▶ [WHAT IS EXPECTED]
The records below hold a stretch from the line with "P.IsAntiholCotangentAt (cmArchSection L" through the line with "include hdef h2 hP"; return exactly those lines, ends included, and nothing more.

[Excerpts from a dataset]
* * *

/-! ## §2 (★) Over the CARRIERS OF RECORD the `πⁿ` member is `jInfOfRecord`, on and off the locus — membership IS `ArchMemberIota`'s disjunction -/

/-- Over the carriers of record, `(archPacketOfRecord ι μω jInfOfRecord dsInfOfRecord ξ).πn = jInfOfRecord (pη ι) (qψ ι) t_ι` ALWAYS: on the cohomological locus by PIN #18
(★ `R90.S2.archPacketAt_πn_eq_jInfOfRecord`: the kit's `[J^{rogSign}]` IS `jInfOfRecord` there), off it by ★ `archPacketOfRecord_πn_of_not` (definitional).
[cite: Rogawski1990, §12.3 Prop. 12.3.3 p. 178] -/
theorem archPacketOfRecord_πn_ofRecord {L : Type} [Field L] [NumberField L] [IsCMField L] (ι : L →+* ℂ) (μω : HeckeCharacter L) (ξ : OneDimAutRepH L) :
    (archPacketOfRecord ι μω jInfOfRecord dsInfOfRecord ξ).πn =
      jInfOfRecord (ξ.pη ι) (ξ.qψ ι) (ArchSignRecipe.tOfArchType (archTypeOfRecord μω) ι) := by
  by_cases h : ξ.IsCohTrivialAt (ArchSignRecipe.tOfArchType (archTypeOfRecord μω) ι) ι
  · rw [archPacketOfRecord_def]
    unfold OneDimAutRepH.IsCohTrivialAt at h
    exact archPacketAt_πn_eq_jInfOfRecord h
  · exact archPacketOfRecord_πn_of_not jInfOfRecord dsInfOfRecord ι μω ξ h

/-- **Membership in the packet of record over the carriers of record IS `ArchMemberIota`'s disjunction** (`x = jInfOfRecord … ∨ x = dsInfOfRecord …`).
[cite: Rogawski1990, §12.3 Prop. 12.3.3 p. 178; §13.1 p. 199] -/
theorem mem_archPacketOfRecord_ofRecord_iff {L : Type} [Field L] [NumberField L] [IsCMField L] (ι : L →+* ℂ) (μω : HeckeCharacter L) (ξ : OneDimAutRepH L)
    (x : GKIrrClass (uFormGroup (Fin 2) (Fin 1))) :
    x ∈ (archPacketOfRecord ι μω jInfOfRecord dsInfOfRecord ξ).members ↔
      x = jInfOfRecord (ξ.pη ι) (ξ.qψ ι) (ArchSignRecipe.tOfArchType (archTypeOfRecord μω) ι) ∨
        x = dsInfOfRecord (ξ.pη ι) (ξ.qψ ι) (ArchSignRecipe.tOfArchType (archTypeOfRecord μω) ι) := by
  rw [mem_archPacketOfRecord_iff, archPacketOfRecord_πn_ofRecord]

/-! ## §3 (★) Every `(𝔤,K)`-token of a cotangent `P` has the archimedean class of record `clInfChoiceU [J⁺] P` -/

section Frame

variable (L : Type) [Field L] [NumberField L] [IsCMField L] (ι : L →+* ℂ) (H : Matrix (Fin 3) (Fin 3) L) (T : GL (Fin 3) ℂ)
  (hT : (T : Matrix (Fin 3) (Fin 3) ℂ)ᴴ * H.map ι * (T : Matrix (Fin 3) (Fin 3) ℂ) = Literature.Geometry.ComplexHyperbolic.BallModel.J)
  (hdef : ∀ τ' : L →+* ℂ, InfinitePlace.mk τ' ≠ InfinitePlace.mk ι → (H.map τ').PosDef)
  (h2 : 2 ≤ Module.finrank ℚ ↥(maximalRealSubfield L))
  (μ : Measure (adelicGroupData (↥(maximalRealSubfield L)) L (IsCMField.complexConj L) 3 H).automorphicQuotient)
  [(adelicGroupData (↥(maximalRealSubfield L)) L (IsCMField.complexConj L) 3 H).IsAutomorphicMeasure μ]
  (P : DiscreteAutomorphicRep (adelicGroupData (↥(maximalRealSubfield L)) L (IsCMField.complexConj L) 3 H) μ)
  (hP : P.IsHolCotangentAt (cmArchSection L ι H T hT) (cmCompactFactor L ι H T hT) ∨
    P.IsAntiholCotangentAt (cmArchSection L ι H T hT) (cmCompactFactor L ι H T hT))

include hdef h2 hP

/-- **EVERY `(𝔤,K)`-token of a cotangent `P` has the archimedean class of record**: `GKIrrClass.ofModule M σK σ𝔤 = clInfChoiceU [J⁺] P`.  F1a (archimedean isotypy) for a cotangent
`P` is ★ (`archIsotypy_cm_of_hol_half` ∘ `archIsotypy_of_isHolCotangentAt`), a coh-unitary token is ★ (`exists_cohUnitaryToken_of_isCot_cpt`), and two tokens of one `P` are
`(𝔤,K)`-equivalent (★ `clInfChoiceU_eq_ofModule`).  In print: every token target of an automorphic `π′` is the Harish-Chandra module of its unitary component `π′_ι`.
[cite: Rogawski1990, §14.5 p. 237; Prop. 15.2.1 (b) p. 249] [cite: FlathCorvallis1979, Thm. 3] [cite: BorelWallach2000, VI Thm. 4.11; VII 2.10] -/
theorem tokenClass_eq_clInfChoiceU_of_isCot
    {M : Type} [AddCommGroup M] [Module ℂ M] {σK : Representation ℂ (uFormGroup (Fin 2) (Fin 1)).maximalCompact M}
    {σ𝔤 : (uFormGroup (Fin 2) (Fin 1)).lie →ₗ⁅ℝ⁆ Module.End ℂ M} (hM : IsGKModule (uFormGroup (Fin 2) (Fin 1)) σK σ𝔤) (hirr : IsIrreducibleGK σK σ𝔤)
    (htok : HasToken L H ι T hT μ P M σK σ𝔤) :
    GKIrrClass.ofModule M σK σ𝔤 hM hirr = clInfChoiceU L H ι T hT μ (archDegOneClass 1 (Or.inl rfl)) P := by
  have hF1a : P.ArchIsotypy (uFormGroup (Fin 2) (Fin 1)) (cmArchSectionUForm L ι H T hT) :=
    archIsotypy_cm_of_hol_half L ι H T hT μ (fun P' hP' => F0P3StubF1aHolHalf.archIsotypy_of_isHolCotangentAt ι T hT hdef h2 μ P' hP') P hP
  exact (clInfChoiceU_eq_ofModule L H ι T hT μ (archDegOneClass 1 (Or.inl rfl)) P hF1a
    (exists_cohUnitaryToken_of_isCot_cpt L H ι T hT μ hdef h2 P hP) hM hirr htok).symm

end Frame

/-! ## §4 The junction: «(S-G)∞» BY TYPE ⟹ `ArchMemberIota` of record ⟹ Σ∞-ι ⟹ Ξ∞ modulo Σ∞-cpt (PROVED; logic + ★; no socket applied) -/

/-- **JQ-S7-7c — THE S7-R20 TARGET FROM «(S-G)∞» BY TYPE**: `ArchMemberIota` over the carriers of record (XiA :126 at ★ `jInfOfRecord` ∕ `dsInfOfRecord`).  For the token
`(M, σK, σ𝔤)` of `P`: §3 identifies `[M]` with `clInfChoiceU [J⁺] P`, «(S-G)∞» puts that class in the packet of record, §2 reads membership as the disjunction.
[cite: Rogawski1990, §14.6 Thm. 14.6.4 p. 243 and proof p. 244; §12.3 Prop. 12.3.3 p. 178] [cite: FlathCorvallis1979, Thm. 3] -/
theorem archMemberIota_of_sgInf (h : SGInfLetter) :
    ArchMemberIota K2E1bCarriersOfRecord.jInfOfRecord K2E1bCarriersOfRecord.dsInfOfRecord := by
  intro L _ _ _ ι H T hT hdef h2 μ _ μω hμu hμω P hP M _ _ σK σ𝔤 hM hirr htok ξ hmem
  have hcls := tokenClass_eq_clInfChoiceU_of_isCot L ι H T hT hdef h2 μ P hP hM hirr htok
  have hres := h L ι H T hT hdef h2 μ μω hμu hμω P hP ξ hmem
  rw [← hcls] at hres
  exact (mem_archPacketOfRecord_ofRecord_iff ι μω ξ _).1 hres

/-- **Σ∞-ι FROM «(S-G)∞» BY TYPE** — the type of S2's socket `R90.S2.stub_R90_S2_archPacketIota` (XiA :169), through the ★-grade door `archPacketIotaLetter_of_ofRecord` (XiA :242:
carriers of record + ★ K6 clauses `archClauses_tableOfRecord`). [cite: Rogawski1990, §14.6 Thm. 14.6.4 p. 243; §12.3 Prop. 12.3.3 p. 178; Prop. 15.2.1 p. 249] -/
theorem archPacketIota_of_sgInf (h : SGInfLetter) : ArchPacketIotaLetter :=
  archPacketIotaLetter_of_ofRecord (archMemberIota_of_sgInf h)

* * *

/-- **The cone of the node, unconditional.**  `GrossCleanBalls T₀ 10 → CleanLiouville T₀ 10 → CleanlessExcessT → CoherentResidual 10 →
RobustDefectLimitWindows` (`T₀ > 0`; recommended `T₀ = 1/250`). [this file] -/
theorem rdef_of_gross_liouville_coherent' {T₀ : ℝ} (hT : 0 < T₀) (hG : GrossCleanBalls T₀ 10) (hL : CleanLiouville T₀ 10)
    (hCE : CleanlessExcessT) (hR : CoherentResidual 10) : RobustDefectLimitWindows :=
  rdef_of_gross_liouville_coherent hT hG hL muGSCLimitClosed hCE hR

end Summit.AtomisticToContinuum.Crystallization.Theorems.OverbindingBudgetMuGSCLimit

* * *

▶ [OUTPUT OF THE TASK]
    P.IsAntiholCotangentAt (cmArchSection L ι H T hT) (cmCompactFactor L ι H T hT))

include hdef h2 hP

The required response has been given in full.